* [ACTIVITY] Lines after the one containing "ABSOLUTE RULE (cell" are to be omitted; print exactly each line from the start of the records up to and including it.

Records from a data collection
import Summits.QuantumFields.BalabanUV.Beta.D1BFx.GhostStencilDivergence
import Summits.QuantumFields.BalabanUV.Beta.D1BFx.FrozenAveragingWard

/-!
# `BalabanUV.Beta.D1BFx.FrozenCommutatorMass` — road «BF-x» for binder row D1, slot (K), junction (J3), ROUTE M of TB5-1′ ((C3) by the Ward route),
# FILE D1: **THE MASSES OF THE FROZEN-AVERAGING COMMUTATORS** `[P_a, f̂] (x,z) = (f z − f x)·a·n⁻⁴·1[blk x = blk z]` and
# `[[P_a, f̂′], f̂]` for LOCALISED `f`, `f′` — product majorants, no block combinatorics:
# centred σ-mass of `[P_a, f̂]` `≤ |a|·n⁻⁴·(2·Cf·e^{2nδ})·Zl 4 (δ∕2 − σ)²` (`σ ≤ δ∕4`), plain mass of `[[P_a, f̂′], f̂]`
# `≤ |a|·n⁻⁴·(2·Cf·e^{2nδ})·(2·Cf′·e^{2nδ})·Zl 4 (δ∕4)²·e^{−(δ∕4)·|c − c′|₁}` — the letters FILE D2 feeds to g18's `GhostWordFamilies`.

HONEST DEPENDENCY (cell records, verbatim): «continuum YM on T⁴ ⇐ BetaPertH ∧ nine spine estimates (0/9 proved); BetaPertH ⇐ (D1) ∧ (D4) ∧
CAP+tail; G-an2-4 gates asym, D1 and NE2/3/4.»  HONEST FRAMING (cell contract, verbatim): «discharging `BetaPertH` makes Bałaban's UV stability
UNCONDITIONAL — a real constructive-QFT result; it is NOT the continuum limit and NOT the Clay problem.»  THIS MODULE DISCHARGES NOTHING of (K),
of D1 or of the wall: [folklore] bookkeeping over OUR block projector.  No definition, no `def … : Prop`, nothing cited, 0 sorry.  0 root-level binders
of row D1 discharged; (J3) DISPLAYED; (K) NOT closed; NOT D1, NOT `BetaPertH`, NOT continuum, NOT Clay.
ABSOLUTE RULE (cell charter, verbatim): «No internally-minted statement may enter as a cited fact. Every hypothesis is either kernel-proved in this
package or a verbatim quotation of a PUBLISHED theorem with page reference. The manuscript(s) under audit are NOT citable for their own disputed
steps — they are the thing under adjudication; programme-internal (2001/route/tribunal) claims are never citable.»
Unit `b2b-balaban-beta-d1-formalise-leaf-04` (gen 22), D1 formalisation swarm leaf prover 04, road «BF-x»; ROUTE M (C3) by the Ward route, FILE D1 (journal [D1LEAF04-G22-*]).
-/

noncomputable section

namespace Summit.QuantumFields.BalabanUV.Beta.D1BFx.FrozenCommutatorMass

open Finset
open scoped BigOperators
open Literature.MathematicalPhysics.QuantumFieldTheory.Balaban1983to89
open Literature.MathematicalPhysics.QuantumFieldTheory.Balaban1983to89.Beta
open B12Sec2to5 (l1 l1_nonneg)
open B6QGQLower276 (blk sameBlk)
open ExpKernelCalculus (Site MKer Zl Zl_nonneg summable_exp_shift' tsum_exp_shift' l1_sub_triangle l1_sub_symm)
open Summit.QuantumFields.BalabanUV.Beta.D1BFx.GhostStencil (l1_sub_le_of_blk_eq)
open Summit.QuantumFields.BalabanUV.Beta.D1BFx.FrozenAveragingWard (env_const_nonneg)

variable (n : ℕ) [NeZero n] (a : ℝ)

/-! ## §1 The envelope of one factor moves to the block-mate -/

section OneFunction

variable {f : Site 4 → ℝ} {c : Site 4} {Cf δ : ℝ} (hδ : 0 ≤ δ) (hf : ∀ x, |f x| ≤ Cf * Real.exp (-δ * l1 (x - c)))
include hδ hf

/-- [folklore] **A LOCALISED FUNCTION ON A BLOCK PAIR IS A PRODUCT OF HALF-ENVELOPES**: if `blk x = blk z` then
`|f x| ≤ Cf·e^{2nδ}·e^{−(δ∕2)|x − c|₁}·e^{−(δ∕2)|z − c|₁}` (`|z − c|₁ ≤ |x − c|₁ + 4n`). -/
theorem abs_le_half_env {x z : Site 4} (h : blk (n - 1) x = blk (n - 1) z) :
    |f x| ≤ Cf * Real.exp (2 * n * δ) * Real.exp (-(δ / 2) * l1 (x - c)) * Real.exp (-(δ / 2) * l1 (z - c)) := by
  have hC := env_const_nonneg hf
  have hxz : l1 (x - z) ≤ 4 * (n : ℝ) := l1_sub_le_of_blk_eq n h
  have t : l1 (z - c) ≤ l1 (z - x) + l1 (x - c) := l1_sub_triangle z x c
  rw [l1_sub_symm z x] at t
  refine (hf x).trans ?_
  rw [mul_assoc, mul_assoc, ← Real.exp_add, ← Real.exp_add]
  exact mul_le_mul_of_nonneg_left (Real.exp_le_exp.2 (by nlinarith [l1_nonneg (x - c)])) hC

/-- [folklore] **THE CENTRED σ-MASS OF THE FROZEN COMMUTATOR** `[P_a, f̂] (x,z) = (f z − f x)·(a·n⁻⁴·1[blk x = blk z])`, `σ ≤ δ∕4`, `0 < δ`:
summable and `≤ |a|·n⁻⁴·(2·Cf·e^{2nδ})·Zl 4 (δ∕2 − σ)²` (product majorant `e^{−(δ∕2 − σ)|x − c|₁}·e^{−(δ∕2 − σ)|z − c|₁}`). -/
theorem mass_frozenComm_le (hδ' : 0 < δ) {σ : ℝ} (hσ : σ ≤ δ / 4) :
    (Summable fun p : Site 4 × Site 4 => ∑ g : Unit, ∑ b : Unit,
        |(fun x z (_ _ : Unit) => (f z - f x) * (a / (n : ℝ) ^ 4 * sameBlk (n - 1) x z)) p.1 p.2 g b|
          * Real.exp (σ * (l1 (p.1 - c) + l1 (p.2 - c)))) ∧
      ∑' p : Site 4 × Site 4, ∑ g : Unit, ∑ b : Unit,
        |(fun x z (_ _ : Unit) => (f z - f x) * (a / (n : ℝ) ^ 4 * sameBlk (n - 1) x z)) p.1 p.2 g b|
          * Real.exp (σ * (l1 (p.1 - c) + l1 (p.2 - c)))
        ≤ |a| / (n : ℝ) ^ 4 * (2 * Cf * Real.exp (2 * n * δ)) * Zl 4 (δ / 2 - σ) ^ 2 := by
  have hC := env_const_nonneg hf
  have hr : 0 < δ / 2 - σ := by linarith
  set A : ℝ := |a| / (n : ℝ) ^ 4 * (2 * Cf * Real.exp (2 * n * δ)) with hA
  have hA0 : 0 ≤ A := by positivity
  set E : Site 4 → ℝ := fun x => Real.exp (-(δ / 2 - σ) * l1 (x - c)) with hE
  have hEs : Summable E := summable_exp_shift' hr c
  have hEt : ∑' x, E x = Zl 4 (δ / 2 - σ) := tsum_exp_shift' c
  have hE0 : ∀ x, 0 ≤ E x := fun x => (Real.exp_pos _).le
  -- the product majorant
  set g : Site 4 × Site 4 → ℝ := fun p => A * (E p.1 * E p.2) with hg
  have hgs : Summable g := (hEs.mul_of_nonneg hEs hE0 hE0).mul_left A
  have hgt : ∑' p, g p = A * Zl 4 (δ / 2 - σ) ^ 2 := by
    rw [hg, tsum_mul_left, ← hEs.tsum_mul_tsum hEs (hEs.mul_of_nonneg hEs hE0 hE0), hEt, sq]
  have hnn : ∀ p : Site 4 × Site 4, 0 ≤ ∑ g : Unit, ∑ b : Unit,
      |(fun x z (_ _ : Unit) => (f z - f x) * (a / (n : ℝ) ^ 4 * sameBlk (n - 1) x z)) p.1 p.2 g b| * Real.exp (σ * (l1 (p.1 - c) + l1 (p.2 - c))) :=
    fun p => Finset.sum_nonneg fun _ _ => Finset.sum_nonneg fun _ _ => by positivity
  have hle : ∀ p : Site 4 × Site 4, ∑ g : Unit, ∑ b : Unit,
      |(fun x z (_ _ : Unit) => (f z - f x) * (a / (n : ℝ) ^ 4 * sameBlk (n - 1) x z)) p.1 p.2 g b| * Real.exp (σ * (l1 (p.1 - c) + l1 (p.2 - c)))
        ≤ g p := by
    rintro ⟨x, z⟩
    rw [Fintype.sum_unique, Fintype.sum_unique]
    show |(f z - f x) * (a / (n : ℝ) ^ 4 * sameBlk (n - 1) x z)| * Real.exp (σ * (l1 (x - c) + l1 (z - c))) ≤ A * (E x * E z)
    by_cases h : blk (n - 1) x = blk (n - 1) z
    · have hs : sameBlk (n - 1) x z = 1 := by unfold sameBlk; rw [if_pos h]
      have hx := abs_le_half_env n hδ hf h
      have hz := abs_le_half_env n hδ hf h.symm
      rw [hs, mul_one, abs_mul, abs_div, abs_of_nonneg (by positivity : (0:ℝ) ≤ (n : ℝ) ^ 4)]
      have hsum : |f z - f x| ≤ 2 * (Cf * Real.exp (2 * n * δ) * Real.exp (-(δ / 2) * l1 (x - c)) * Real.exp (-(δ / 2) * l1 (z - c))) := by
        calc |f z - f x| ≤ |f z| + |f x| := abs_sub _ _
          _ ≤ _ := by nlinarith [hx, hz, mul_comm (Real.exp (-(δ / 2) * l1 (z - c))) (Real.exp (-(δ / 2) * l1 (x - c)))]
      have key : |f z - f x| * (|a| / (n : ℝ) ^ 4) * Real.exp (σ * (l1 (x - c) + l1 (z - c)))
          ≤ 2 * (Cf * Real.exp (2 * n * δ) * Real.exp (-(δ / 2) * l1 (x - c)) * Real.exp (-(δ / 2) * l1 (z - c))) * (|a| / (n : ℝ) ^ 4)
            * Real.exp (σ * (l1 (x - c) + l1 (z - c))) :=
        mul_le_mul_of_nonneg_right (mul_le_mul_of_nonneg_right hsum (by positivity)) (Real.exp_pos _).le
      refine (le_of_eq (by ring)).trans (key.trans (le_of_eq ?_))
      rw [hA, hE]
      simp only []
      have e1 : Real.exp (-(δ / 2) * l1 (x - c)) * Real.exp (-(δ / 2) * l1 (z - c)) * Real.exp (σ * (l1 (x - c) + l1 (z - c)))
          = Real.exp (-(δ / 2 - σ) * l1 (x - c)) * Real.exp (-(δ / 2 - σ) * l1 (z - c)) := by
        rw [← Real.exp_add, ← Real.exp_add, ← Real.exp_add]; ring_nf
      calc 2 * (Cf * Real.exp (2 * n * δ) * Real.exp (-(δ / 2) * l1 (x - c)) * Real.exp (-(δ / 2) * l1 (z - c))) * (|a| / (n : ℝ) ^ 4)
            * Real.exp (σ * (l1 (x - c) + l1 (z - c)))
          = |a| / (n : ℝ) ^ 4 * (2 * Cf * Real.exp (2 * n * δ))
            * (Real.exp (-(δ / 2) * l1 (x - c)) * Real.exp (-(δ / 2) * l1 (z - c)) * Real.exp (σ * (l1 (x - c) + l1 (z - c)))) := by ring
        _ = _ := by rw [e1]
    · have hs : sameBlk (n - 1) x z = 0 := by unfold sameBlk; rw [if_neg h]
      rw [hs, mul_zero, mul_zero, abs_zero, zero_mul]
      exact mul_nonneg hA0 (mul_nonneg (hE0 x) (hE0 z))
  have hsum := Summable.of_nonneg_of_le hnn hle hgs
  exact ⟨hsum, (hsum.tsum_le_tsum hle hgs).trans (le_of_eq hgt)⟩

end OneFunction

/-! ## §2 The double commutator: plain mass with the product of the two envelopes -/

section TwoFunctions

variable {f f' : Site 4 → ℝ} {c c' : Site 4} {Cf Cf' δ : ℝ} (hδ : 0 < δ)
  (hf : ∀ x, |f x| ≤ Cf * Real.exp (-δ * l1 (x - c))) (hf' : ∀ x, |f' x| ≤ Cf' * Real.exp (-δ * l1 (x - c')))
include hδ hf hf'

/-- [folklore] **THE PLAIN MASS OF THE DOUBLE FROZEN COMMUTATOR** `[[P_a, f̂′], f̂] (x,z) = (f z − f x)·((f′ z − f′ x)·(a·n⁻⁴·1[blk x = blk z]))`
for two functions localised at `c`, `c′` with the same rate `δ > 0`: summable and
`≤ |a|·n⁻⁴·(4·Cf·Cf′·e^{4nδ})·e^{−(δ∕2)|c − c′|₁}·Zl 4 (δ∕4)²` — the overlap of the two envelopes pays the separation of the centres. -/
theorem mass_frozenComm₂_le :
    (Summable fun p : Site 4 × Site 4 => ∑ g : Unit, ∑ b : Unit,
        |(fun x z (_ _ : Unit) => (f z - f x) * ((f' z - f' x) * (a / (n : ℝ) ^ 4 * sameBlk (n - 1) x z))) p.1 p.2 g b|) ∧
      ∑' p : Site 4 × Site 4, ∑ g : Unit, ∑ b : Unit,
        |(fun x z (_ _ : Unit) => (f z - f x) * ((f' z - f' x) * (a / (n : ℝ) ^ 4 * sameBlk (n - 1) x z))) p.1 p.2 g b|
        ≤ |a| / (n : ℝ) ^ 4 * (4 * Cf * Cf' * Real.exp (4 * n * δ)) * Real.exp (-(δ / 2) * l1 (c - c')) * Zl 4 (δ / 4) ^ 2 := by
  have hC := env_const_nonneg hf
  have hC' := env_const_nonneg hf'
  have hr : 0 < δ / 4 := by linarith
  set A : ℝ := |a| / (n : ℝ) ^ 4 * (4 * Cf * Cf' * Real.exp (4 * n * δ)) * Real.exp (-(δ / 2) * l1 (c - c')) with hA
  have hA0 : 0 ≤ A := by positivity
  set E : Site 4 → ℝ := fun x => Real.exp (-(δ / 4) * l1 (x - c)) with hE
  have hEs : Summable E := summable_exp_shift' hr c
  have hEt : ∑' x, E x = Zl 4 (δ / 4) := tsum_exp_shift' c
  have hE0 : ∀ x, 0 ≤ E x := fun x => (Real.exp_pos _).le
  set g : Site 4 × Site 4 → ℝ := fun p => A * (E p.1 * E p.2) with hg
  have hgs : Summable g := (hEs.mul_of_nonneg hEs hE0 hE0).mul_left A
  have hgt : ∑' p, g p = A * Zl 4 (δ / 4) ^ 2 := by
    rw [hg, tsum_mul_left, ← hEs.tsum_mul_tsum hEs (hEs.mul_of_nonneg hEs hE0 hE0), hEt, sq]
  -- one point: the two half-envelopes at `c` and at `c′` overlap at the price of the centres' separation
  have hpt : ∀ x : Site 4, Real.exp (-(δ / 2) * l1 (x - c)) * Real.exp (-(δ / 2) * l1 (x - c'))
      ≤ Real.exp (-(δ / 4) * l1 (c - c')) * E x := by
    intro x
    rw [hE, ← Real.exp_add, ← Real.exp_add]
    refine Real.exp_le_exp.2 ?_
    have t : l1 (c - c') ≤ l1 (c - x) + l1 (x - c') := l1_sub_triangle c x c'
    rw [l1_sub_symm c x] at t
    nlinarith [l1_nonneg (x - c), l1_nonneg (x - c'), hδ.le]
  have hnn : ∀ p : Site 4 × Site 4, 0 ≤ ∑ g : Unit, ∑ b : Unit,
      |(fun x z (_ _ : Unit) => (f z - f x) * ((f' z - f' x) * (a / (n : ℝ) ^ 4 * sameBlk (n - 1) x z))) p.1 p.2 g b| :=
    fun p => Finset.sum_nonneg fun _ _ => Finset.sum_nonneg fun _ _ => abs_nonneg _
  have hle : ∀ p : Site 4 × Site 4, ∑ g : Unit, ∑ b : Unit,
      |(fun x z (_ _ : Unit) => (f z - f x) * ((f' z - f' x) * (a / (n : ℝ) ^ 4 * sameBlk (n - 1) x z))) p.1 p.2 g b| ≤ g p := by
    rintro ⟨x, z⟩
    rw [Fintype.sum_unique, Fintype.sum_unique]
    show |(f z - f x) * ((f' z - f' x) * (a / (n : ℝ) ^ 4 * sameBlk (n - 1) x z))| ≤ A * (E x * E z)
    by_cases h : blk (n - 1) x = blk (n - 1) z
    · have hs : sameBlk (n - 1) x z = 1 := by unfold sameBlk; rw [if_pos h]
      have hx := abs_le_half_env n hδ.le hf h
      have hz := abs_le_half_env n hδ.le hf h.symm
      have hx' := abs_le_half_env n hδ.le hf' h
      have hz' := abs_le_half_env n hδ.le hf' h.symm
      -- the two differences
      have d1 : |f z - f x| ≤ 2 * (Cf * Real.exp (2 * n * δ)) * (Real.exp (-(δ / 2) * l1 (x - c)) * Real.exp (-(δ / 2) * l1 (z - c))) := by
        calc |f z - f x| ≤ |f z| + |f x| := abs_sub _ _
          _ ≤ _ := by nlinarith [hx, hz, mul_comm (Real.exp (-(δ / 2) * l1 (z - c))) (Real.exp (-(δ / 2) * l1 (x - c)))]
      have d2 : |f' z - f' x| ≤ 2 * (Cf' * Real.exp (2 * n * δ)) * (Real.exp (-(δ / 2) * l1 (x - c')) * Real.exp (-(δ / 2) * l1 (z - c'))) := by
        calc |f' z - f' x| ≤ |f' z| + |f' x| := abs_sub _ _
          _ ≤ _ := by nlinarith [hx', hz', mul_comm (Real.exp (-(δ / 2) * l1 (z - c'))) (Real.exp (-(δ / 2) * l1 (x - c')))]
      rw [hs, mul_one, abs_mul, abs_mul, abs_div, abs_of_nonneg (by positivity : (0:ℝ) ≤ (n : ℝ) ^ 4)]
      have hprod := mul_le_mul d1 (mul_le_mul_of_nonneg_right d2 (by positivity : (0:ℝ) ≤ |a| / (n : ℝ) ^ 4)) (by positivity) (by positivity)
      refine hprod.trans ?_
      have ex := hpt x
      have ez := hpt z
      have e4 : Real.exp (2 * n * δ) * Real.exp (2 * n * δ) = Real.exp (4 * n * δ) := by rw [← Real.exp_add]; ring_nf
      have e2 : Real.exp (-(δ / 4) * l1 (c - c')) * Real.exp (-(δ / 4) * l1 (c - c')) = Real.exp (-(δ / 2) * l1 (c - c')) := by
        rw [← Real.exp_add]; ring_nf
      calc 2 * (Cf * Real.exp (2 * n * δ)) * (Real.exp (-(δ / 2) * l1 (x - c)) * Real.exp (-(δ / 2) * l1 (z - c)))
            * (2 * (Cf' * Real.exp (2 * n * δ)) * (Real.exp (-(δ / 2) * l1 (x - c')) * Real.exp (-(δ / 2) * l1 (z - c'))) * (|a| / (n : ℝ) ^ 4))
          = |a| / (n : ℝ) ^ 4 * (4 * Cf * Cf' * (Real.exp (2 * n * δ) * Real.exp (2 * n * δ)))
            * ((Real.exp (-(δ / 2) * l1 (x - c)) * Real.exp (-(δ / 2) * l1 (x - c')))
              * (Real.exp (-(δ / 2) * l1 (z - c)) * Real.exp (-(δ / 2) * l1 (z - c')))) := by ring
        _ ≤ |a| / (n : ℝ) ^ 4 * (4 * Cf * Cf' * (Real.exp (2 * n * δ) * Real.exp (2 * n * δ)))
            * ((Real.exp (-(δ / 4) * l1 (c - c')) * E x) * (Real.exp (-(δ / 4) * l1 (c - c')) * E z)) :=
            mul_le_mul_of_nonneg_left (mul_le_mul ex ez (by positivity) (by positivity)) (by positivity)
        _ = A * (E x * E z) := by rw [hA, e4, ← e2]; ring
    · have hs : sameBlk (n - 1) x z = 0 := by unfold sameBlk; rw [if_neg h]
      rw [hs, mul_zero, mul_zero, mul_zero, abs_zero]
      exact mul_nonneg hA0 (mul_nonneg (hE0 x) (hE0 z))
  have hsum := Summable.of_nonneg_of_le hnn hle hgs
  exact ⟨hsum, (hsum.tsum_le_tsum hle hgs).trans (le_of_eq hgt)⟩

end TwoFunctions

end Summit.QuantumFields.BalabanUV.Beta.D1BFx.FrozenCommutatorMass

end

* [YOUR RESPONSE]
import Summits.QuantumFields.BalabanUV.Beta.D1BFx.GhostStencilDivergence
import Summits.QuantumFields.BalabanUV.Beta.D1BFx.FrozenAveragingWard

/-!
# `BalabanUV.Beta.D1BFx.FrozenCommutatorMass` — road «BF-x» for binder row D1, slot (K), junction (J3), ROUTE M of TB5-1′ ((C3) by the Ward route),
# FILE D1: **THE MASSES OF THE FROZEN-AVERAGING COMMUTATORS** `[P_a, f̂] (x,z) = (f z − f x)·a·n⁻⁴·1[blk x = blk z]` and
# `[[P_a, f̂′], f̂]` for LOCALISED `f`, `f′` — product majorants, no block combinatorics:
# centred σ-mass of `[P_a, f̂]` `≤ |a|·n⁻⁴·(2·Cf·e^{2nδ})·Zl 4 (δ∕2 − σ)²` (`σ ≤ δ∕4`), plain mass of `[[P_a, f̂′], f̂]`
# `≤ |a|·n⁻⁴·(2·Cf·e^{2nδ})·(2·Cf′·e^{2nδ})·Zl 4 (δ∕4)²·e^{−(δ∕4)·|c − c′|₁}` — the letters FILE D2 feeds to g18's `GhostWordFamilies`.

HONEST DEPENDENCY (cell records, verbatim): «continuum YM on T⁴ ⇐ BetaPertH ∧ nine spine estimates (0/9 proved); BetaPertH ⇐ (D1) ∧ (D4) ∧
CAP+tail; G-an2-4 gates asym, D1 and NE2/3/4.»  HONEST FRAMING (cell contract, verbatim): «discharging `BetaPertH` makes Bałaban's UV stability
UNCONDITIONAL — a real constructive-QFT result; it is NOT the continuum limit and NOT the Clay problem.»  THIS MODULE DISCHARGES NOTHING of (K),
of D1 or of the wall: [folklore] bookkeeping over OUR block projector.  No definition, no `def … : Prop`, nothing cited, 0 sorry.  0 root-level binders
of row D1 discharged; (J3) DISPLAYED; (K) NOT closed; NOT D1, NOT `BetaPertH`, NOT continuum, NOT Clay.
ABSOLUTE RULE (cell charter, verbatim): «No internally-minted statement may enter as a cited fact. Every hypothesis is either kernel-proved in this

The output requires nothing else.